Толпа испуганно подалась, забурлила, разделяясь на мелкие лужицы, ручейки, еще немного — и вот уже нет никакой толпы, еще недавно плотно обступавшей проповедника. Есть лишь жмущиеся, сопящие мужики, всем видом своим показывающие — мы ничего, мы тут просто погулять вышли.
— Имею государево предписание, — староста обмахнулся плотным светло-серым свитком, — задерживать единянских смутьянов и, спешное расследование произведя, карать оных лютой смертию.
Крестьяне шумно вздохнули, самые робкие попятились. Может, еще недавно кто-то и внимал с надеждой словам о спасении, но сейчас все понимали — спасаться в первую очередь следует от подозрений в сочувствии мятежнику.
— Селян же, благосклонно преступным речам внимавших и в зловерие уклонившихся, надлежит изрядно сечь плетьми, а буде вновь окажутся в том же замечены, урезать им языки и ссылать в южные каменоломни, на вечную работу. Ну, кто тут благосклонно внимал?
Послышалось сопение. Все точно по команде потупили глаза, потом вдруг сухонький старичок, выступив вперед на шаг, ткнул пальцем в давешнего лопоухого парнишку.
— Вона, Имниу, Сайли-Венгу, значит, сынок, интересовался.
— Да не интересовался я! — сейчас же пустил петуха юноша. — Я же просто так спросил, для смеху!
— Вот чтобы глупого смеху поменьше было, получишь пятьдесят плетей, — пожевав губами, вынес решение староста. — Вечерком ко мне в управу явишься.
Всхлипывая, парнишка отступил прочь. Митька проводил его сочувственным взглядом — не фига себе, пятьдесят плетей… — Сейчас же главным заняться время, — продолжал староста. Уловив его молчаливый приказ, стражники двумя черными молниями метнулись к единянину, крепко ухватили за локти. Тот, впрочем, и не думал сопротивляться. С молчаливой улыбкой смотрел в лицо старосте, нисколько не проявляя робости.
— Ты, пес зловонный, — направив ему в грудь толстый как сарделька палец, изрек староста, — признаешь ли, что гнусное единянское учение тут только что сеял?
— Признаю, — спокойно ответил единянин. — Только учение сие не гнусное, а единственно спасительное.
— Незачем мне с тобой, мерзким, в споры пускаться, — на миг запнувшись, парировал староста. — Я человек государственный, на службе, исполняю, значит, предписания. Ты мне вон чего скажи — от пакости единянской отречься не желаешь ли? Высоким Господам поклонишься, жертовку принесешь… Тогда отпустим. Плетьми, конечно, чуток накажем для порядку, но отпустим. И грамоту дадим, что от зловерия отрекся и богам да государю верен. Сей грамотой тебе все прошлые вины простятся. Ну?
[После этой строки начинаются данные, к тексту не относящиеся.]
/-- The linear form of `dyRe` in coordinates. [folklore] -/
theorem lin_dyRe (c : Fin 9 → ZMod 2) : lin MulBit.dyRe c = c 0 + c 3 + c 4 + c 7 + c 8 := by
  have hI : MulBit.dyRe gI = 1 := dyRe_table.1
  have h0 : MulBit.dyRe (gen 0) = 0 := (dyRe_table.2 0).trans (by decide)
  have h1 : MulBit.dyRe (gen 1) = 0 := (dyRe_table.2 1).trans (by decide)
  have h2 : MulBit.dyRe (gen 2) = 1 := (dyRe_table.2 2).trans (by decide)
  have h3 : MulBit.dyRe (gen 3) = 1 := (dyRe_table.2 3).trans (by decide)
  have h4 : MulBit.dyRe (gen 4) = 0 := (dyRe_table.2 4).trans (by decide)
  have h5 : MulBit.dyRe (gen 5) = 0 := (dyRe_table.2 5).trans (by decide)
  have h6 : MulBit.dyRe (gen 6) = 1 := (dyRe_table.2 6).trans (by decide)
  have h7 : MulBit.dyRe (gen 7) = 1 := (dyRe_table.2 7).trans (by decide)
  rw [lin, Fin.sum_univ_eight]
  simp only [Fin.succ_zero_eq_one, Fin.succ_one_eq_two, hI, h0, h1, h2, h3, h4, h5, h6, h7,
    show (2 : Fin 8).succ = 3 from rfl, show (3 : Fin 8).succ = 4 from rfl,
    show (4 : Fin 8).succ = 5 from rfl, show (5 : Fin 8).succ = 6 from rfl,
    show (6 : Fin 8).succ = 7 from rfl, show (7 : Fin 8).succ = 8 from rfl]
  ring

/-- The linear form of `dyNrm` in coordinates. [folklore] -/
theorem lin_dyNrm (c : Fin 9 → ZMod 2) : lin MulBit.dyNrm c = c 3 + c 4 := by
  have hI : MulBit.dyNrm gI = 0 := dyNrm_table.1
  have h0 : MulBit.dyNrm (gen 0) = 0 := (dyNrm_table.2 0).trans (by decide)
  have h1 : MulBit.dyNrm (gen 1) = 0 := (dyNrm_table.2 1).trans (by decide)
  have h2 : MulBit.dyNrm (gen 2) = 1 := (dyNrm_table.2 2).trans (by decide)
  have h3 : MulBit.dyNrm (gen 3) = 1 := (dyNrm_table.2 3).trans (by decide)
  have h4 : MulBit.dyNrm (gen 4) = 0 := (dyNrm_table.2 4).trans (by decide)
  have h5 : MulBit.dyNrm (gen 5) = 0 := (dyNrm_table.2 5).trans (by decide)
  have h6 : MulBit.dyNrm (gen 6) = 0 := (dyNrm_table.2 6).trans (by decide)
  have h7 : MulBit.dyNrm (gen 7) = 0 := (dyNrm_table.2 7).trans (by decide)
  rw [lin, Fin.sum_univ_eight]
  simp only [Fin.succ_zero_eq_one, Fin.succ_one_eq_two, hI, h0, h1, h2, h3, h4, h5, h6, h7,
    show (2 : Fin 8).succ = 3 from rfl, show (3 : Fin 8).succ = 4 from rfl,
    show (4 : Fin 8).succ = 5 from rfl, show (5 : Fin 8).succ = 6 from rfl,
    show (6 : Fin 8).succ = 7 from rfl, show (7 : Fin 8).succ = 8 from rfl]
  ring
import Mathlib
import HarnessLib

/-!
# The socle bound `dim_k V ≤ dim_k A · dim_k V[𝔪_A]` (crux `ProModularOfGKBound`, helper)

Route `EisensteinGelfandKirillov`, crux stmt-Langlands-18273 (`ProModularOfGKBound`).  Kernel-checked form of
the finite-level avatar of "total ≤ base + special fibre" that the crux idea card `gk-additivity` (crux-ideate
r1, ideator 2, first lemma `finrank_le_finrank_alg_mul_finrank_torsion`) isolates: for a finite-dimensional
`k`-vector space `V` (intended: `S(U^p K_r, k)_𝔪`) carrying a compatible action of a finite-dimensional
commutative LOCAL `k`-algebra `A` (intended: the image of the Hecke algebra), the `𝔪_A`-torsion
`W = V[𝔪_A]` controls the size of `V`:

  `finrank k V ≤ finrank k A * finrank k W`.

Proof (injective-hull argument made elementary): choose a `k`-linear retraction `π : V → W` and map
`Φ : V → Hom_k(A, W)`, `v ↦ (a ↦ π (a • v))`.  The kernel of `Φ` is `A`-stable, and `𝔪_A` is nilpotent
(`A` is Artinian local), so a descending induction on the power of `𝔪_A` killing a kernel vector shows the
kernel is zero: a kernel vector killed by `𝔪_A` lies in `W`, where `Φ v 1 = π v = v`.  Hence
`dim V ≤ dim Hom_k(A, W) = dim A · dim W`.  Pure linear algebra; it supports the crux item, it does not
close it.  (With the door `dim S_r[𝔪] ≤ C p^{r[F:ℚ]}` and `dim S_{r,𝔪} ≍ p^{3r[F:ℚ]}` the card reads off
`dim_k 𝕋_{r,𝔪} ≥ c p^{2r[F:ℚ]}`.)

References: standard (Matlis duality / injective hulls over Artinian local rings, e.g. Bruns–Herzog,
*Cohen–Macaulay rings*, §3.2). [folklore]
-/

set_option linter.dupNamespace false -- `Summit.Langlands.Langlands.Theorems` is the mandated Theorems namespace (summit = problem name)

namespace Summit.Langlands.Langlands.Theorems

open Module IsLocalRing

/-- **Socle bound.**  For a finite-dimensional `k`-space `V` with a compatible module structure over a
finite-dimensional commutative local `k`-algebra `A`, and `W = V[𝔪_A]` the subspace killed by the maximal
ideal, `finrank k V ≤ finrank k A * finrank k W` (`V` embeds `k`-linearly into `Hom_k(A, W)`). [folklore] -/
theorem finrank_le_finrank_mul_finrank_torsion {k V A : Type*} [Field k] [AddCommGroup V]
    [Module k V] [FiniteDimensional k V]
    [CommRing A] [Algebra k A] [IsLocalRing A] [Module A V] [IsScalarTower k A V]
    [FiniteDimensional k A]
    (W : Submodule k V) (hW : ∀ v, v ∈ W ↔ ∀ a ∈ maximalIdeal A, a • v = 0) :
    finrank k V ≤ finrank k A * finrank k W := by
  -- a `k`-linear retraction onto `W`
  obtain ⟨π, hπ⟩ := LinearMap.exists_leftInverse_of_injective W.subtype (Submodule.ker_subtype W)
  -- `Φ v = (a ↦ π (a • v))`
  let Φ : V →ₗ[k] A →ₗ[k] W :=
    LinearMap.mk₂ k (fun v a => π (a • v))
      (fun v w a => by simp only [smul_add, map_add])
      (fun c v a => by simp only [smul_comm a c v, map_smul])
      (fun v a b => by simp only [add_smul, map_add])
      (fun c v a => by simp only [smul_assoc, map_smul])
  have hΦ : ∀ v a, Φ v a = π (a • v) := fun v a => rfl
  -- the maximal ideal is nilpotent (`A` is Artinian local)
  haveI : IsArtinianRing A := IsArtinianRing.of_finite k A
  obtain ⟨N, hN⟩ := IsArtinianRing.isNilpotent_jacobson_bot (R := A)
  rw [jacobson_eq_maximalIdeal ⊥ bot_ne_top] at hN
  -- descending induction: a kernel vector killed by `𝔪^j` is zero
  have key : ∀ j : ℕ, ∀ v : V, Φ v = 0 → (∀ x ∈ maximalIdeal A ^ j, x • v = 0) → v = 0 := by
    intro j
    induction j with
    | zero =>
      intro v _ hv
      simpa using hv 1 (by simp)
    | succ j ih =>
      intro v hv hkill
      -- every `a ∈ 𝔪` kills `v`
      have hav : ∀ a ∈ maximalIdeal A, a • v = 0 := by
        intro a ha
        refine ih (a • v) ?_ fun x hx => ?_
        · ext b
          rw [hΦ, LinearMap.zero_apply, ← mul_smul, ← hΦ, hv, LinearMap.zero_apply]
        · rw [← mul_smul]
          exact hkill _ (by rw [pow_succ]; exact Ideal.mul_mem_mul hx ha)
      -- so `v ∈ W`, where `Φ v 1 = π v = v`
      have hvW : v ∈ W := (hW v).2 hav
      have h1 : Φ v 1 = ⟨v, hvW⟩ := by
        rw [hΦ, one_smul]
        exact LinearMap.congr_fun hπ ⟨v, hvW⟩
      rw [hv, LinearMap.zero_apply] at h1
      exact congrArg Subtype.val h1.symm
  have hinj : Function.Injective Φ := by
    rw [← LinearMap.ker_eq_bot, LinearMap.ker_eq_bot']
    intro v hv
    exact key N v hv fun x hx => by
      rw [hN] at hx
      rw [(Submodule.mem_bot A).1 hx, zero_smul]
  calc finrank k V ≤ finrank k (A →ₗ[k] W) := LinearMap.finrank_le_finrank_of_injective hinj
    _ = finrank k A * finrank k W := Module.finrank_linearMap k k A W

end Summit.Langlands.Langlands.Theorems
import Mathlib
import HarnessLib
import HarnessLib.Audit
import Summits.ResolutionOfSingularities.Statement
import Literature.AlgebraicGeometry.Resolution.MarkedIdeals
import HarnessLib.Audit.Status.Attr
omit [LocallyCompactSpace (GtLoc L v)] [SecondCountableTopology (GtLoc L v)] [T2Space (GtLoc L v)] [MeasurableSpace (GtLoc L v)] [BorelSpace (GtLoc L v)]
  [∀ δ : GtLoc L v, MeasurableSpace (GtLoc L v ⧸ epsCentralizer (epsLoc L (splitFormGL L) v) δ)]
  [∀ δ : GtLoc L v, BorelSpace (GtLoc L v ⧸ epsCentralizer (epsLoc L (splitFormGL L) v) δ)]
  [MeasurableSpace ((UnitaryGroup.cmDatum L 3 (splitFormGL L : Matrix (Fin 3) (Fin 3) L)).Local v)] [BorelSpace ((UnitaryGroup.cmDatum L 3 (splitFormGL L : Matrix (Fin 3) (Fin 3) L)).Local v)] in
include hγ₀ in
/-- **Regularity letter `hRA` of ★ M1 at S4**: for ε-regular `b ∈ T̃`, `Cent(b · ε b) = Cent(N b) = T̃` (the norm of `b` is a regular element of the abelian `T̃`).
[cite: Rogawski1990, §12.5 p. 186; §3.1 p. 19] -/
theorem centralizer_mul_epsLoc_eq_of_isEpsRegularAt (b : ↥(Subgroup.centralizer ({(γ₀.val : GtLoc L v)} : Set (GtLoc L v))))
    (hb : (b : GtLoc L v) ∈ {δ : GtLoc L v | IsEpsRegularAt L (splitFormGL L) v δ}) :
    Subgroup.centralizer ({(b : GtLoc L v) * epsLoc L (splitFormGL L) v (b : GtLoc L v)} : Set (GtLoc L v)) = Subgroup.centralizer ({(γ₀.val : GtLoc L v)} : Set (GtLoc L v)) :=
  centralizer_eq_centralizer_of_isRegularElt hγ₀ ((isEpsRegularAt_iff L (splitFormGL L) v _).1 hb) (epsNorm_mem_centralizer_coe γ₀ b.2)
— Жаль мне тебя, легкомысленный человек, — рассмеялся единянин. — Ты думаешь, можно отвергнуть солнце ради тускло горящей лучины? Кому открылась Истина, тот в ней и пребывает, и не отринется страха ради. Как я назову черное белым, а сладкое горьким? Для чего? — Казним же! — терпеливо, точно непонятливому ребенку, объяснил староста. — Смертью казним, и лютой.